Finding percentiles

From any value, x, it is fairly easy to calculate the proportion of values in a data set that are x or lower — that is, the cumulative distribution function at x.

It is also possible to do the inverse operation. Given any proportion, p, between 0 and 1, we can find a value x such that approximately this proportion, p, of values is x or lower in our data set. This is called the p'th quantile in the data set. When p is given as a percentage, the same value is called the p'th percentile.

The p'th percentile is the value x such that p percent of the data set are x or lower.
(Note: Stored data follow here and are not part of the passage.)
/-! ### Step 6: shaved block bodies lose at most `8ε³` of volume -/
/-- **Shaving a block body**: for every `K ⊆ W(A)` (e.g. an intersection of grain bodies) and
`0 < ε ≤ 5`, `|K| − 8ε³ ≤ |K ∩ B̄(0, √(5−ε))|` — the body `K ∩ B̄(0, √(5−ε))` is the one to feed to
`block_wulff_le_freeEnergy` with radius `√(5−ε)` in place of `√5`. -/
theorem toReal_volume_inter_closedBall_ge
    (A : EuclideanSpace ℝ (Fin 3) ≃ₗᵢ[ℝ] EuclideanSpace ℝ (Fin 3)) {K : Set (EuclideanSpace ℝ (Fin 3))}
    (hK : K ⊆ {y : EuclideanSpace ℝ (Fin 3) | ∀ ν : EuclideanSpace ℝ (Fin 3), ⟪y, ν⟫ ≤ Real.sqrt 2 / 4 *
        ∑ᶠ w ∈ {w | w ∈ fccStacking 1 (Real.sqrt (2 / 3)) ∧ ‖w‖ = 1}, |⟪w, A.symm ν⟫|})
    {ε : ℝ} (hε : 0 < ε) (hε5 : ε ≤ 5) :
    (volume K).toReal - 8 * ε ^ 3 ≤
      (volume (K ∩ closedBall (0 : EuclideanSpace ℝ (Fin 3)) (Real.sqrt (5 - ε)))).toReal := by
  set W : Set (EuclideanSpace ℝ (Fin 3)) := {y | ∀ ν : EuclideanSpace ℝ (Fin 3), ⟪y, ν⟫ ≤ Real.sqrt 2 / 4 *
        ∑ᶠ w ∈ {w | w ∈ fccStacking 1 (Real.sqrt (2 / 3)) ∧ ‖w‖ = 1}, |⟪w, A.symm ν⟫|} with hW
  set B : Set (EuclideanSpace ℝ (Fin 3)) := closedBall 0 (Real.sqrt (5 - ε)) with hB
  have hWvol : volume W = ENNReal.ofReal 32 := volume_cruxWulffBody A
  have hKfin : volume K ≠ ⊤ :=
    (lt_of_le_of_lt (measure_mono hK) (by rw [hWvol]; exact ENNReal.ofReal_lt_top)).ne
  have hsplit : volume (K ∩ B) + volume (K \ B) = volume K :=
    measure_inter_add_sdiff K isClosed_closedBall.measurableSet
  have hdiff : volume (K \ B) ≤ ENNReal.ofReal (8 * ε ^ 3) :=
    (measure_mono (Set.sdiff_subset_sdiff_left hK)).trans
      (volume_cruxWulffBody_diff_closedBall_le A hε hε5)
  have h1 : volume (K ∩ B) ≠ ⊤ := measure_ne_top_of_subset Set.inter_subset_left hKfin
  have h2 : volume (K \ B) ≠ ⊤ := measure_ne_top_of_subset Set.sdiff_subset hKfin
  have hreal := congrArg ENNReal.toReal hsplit
  rw [ENNReal.toReal_add h1 h2] at hreal
  have hdiff' : (volume (K \ B)).toReal ≤ 8 * ε ^ 3 := by
    have := ENNReal.toReal_mono ENNReal.ofReal_ne_top hdiff
    rwa [ENNReal.toReal_ofReal (by positivity)] at this
  linarith
/-!
# The fibre-counting dimension of definable sets: formulas, thresholds, pseudo-finite fields

Topic `Literature/ModelTheory/PseudofiniteFields`.  Companion of `CountingDimension.lean`
(intrinsic predicate `DimAtLeast`) and `CountingDimensionThresholds.lean` (thresholded
predicate `CDimAtLeast Cs`, counting estimates in finite fields).  For a DEFINABLE family of sets
`X = φ(K^n; v)` (`defSet φ K v`, `φ` a ring formula with set variables `Fin n` and parameter
variables `γ`):

* `exists_formula_cDimAtLeast` — "`CDimAtLeast Cs n (φ(K^n; v)) e`" is ONE ring formula in
  `v`, uniformly in the field (with the fibre / small-fibre-base / large-fibre-base formulas);
* `exists_goodThresholds` — from the Main Theorem of
  [ChatzidakisVanDenDriesMacintyre1992] (named fact `ChatzidakisVanDenDriesMacintyre1992_mainTheorem`,
  through its size dichotomy `card_le_or_le`): for finitely many families there are COMMON
  thresholds `Cs` and `δ > 0` that are good (`GoodThresholds`) in every finite field;
* in a PSEUDO-FINITE field `K` (an infinite model of the theory of finite fields), for good
  thresholds: a fibre with more than `Cs k` points is infinite (`infinite_lastFibre_of_hasMoreThan`,
  algebraic boundedness by transfer), hence the intrinsic and the thresholded dimensions AGREE
  on definable sets (`dimAtLeast_iff_cDimAtLeast`) — so `DimAtLeast` is first-order there and
  transfers to counting in finite fields — and the intrinsic dimension of a definable set is
  invariant under PERMUTATIONS OF THE COORDINATES (`dimAtLeast_preimage_perm_iff`; false for
  arbitrary sets), by transfer of `|σX| = |X|` through the counting estimates.

## References

* [ChatzidakisVanDenDriesMacintyre1992] Z. Chatzidakis, L. van den Dries, A. Macintyre,
  Definable sets over finite fields, J. reine angew. Math. 427 (1992) 107–135, Main Theorem,
  (2.7), §3 (dimension and measure of definable sets).
-/

namespace Literature.ModelTheory.PseudofiniteFields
Percentiles can be read from a graph of the cumulative distribution function — they are the x-values for which the height is p percent.

Annual rainfall in Samaru

The diagram below again shows the cumulative distribution function for the annual rainfall in Samaru, Nigeria.

Drag the horizontal red line up or down to read off different percentiles from the cumulative distribution function. Observe that:


Details (optional)

The following two points are mentioned for completeness but are not needed to understand the concept of percentiles.

Exact percentage
It may not be possible to find a value, x, such that exactly p percent of the data are lower, expecially if the sample size is not a multiple of 100. In the Samaru rainfall data above, there are n = 56 values and the cumulative distribution function is therefore a step function that rises by 1/56 at each data value, so it is impossible to find an x-value for which exactly say 43% of values are lower.
Precise definition
There is no universally accepted general definition of percentiles and different statistical software give slightly different values. For example, in the Samaru rainfall data, a proportion 0.429 of years have rainfall below 1019 mm and a proportion 0.446 have rainfall below 1020 mm. We have used 1019 mm  as the 43rd percentile, but other software may report different values close to 1019. The differences are minor and should not affect your interpretation of the data.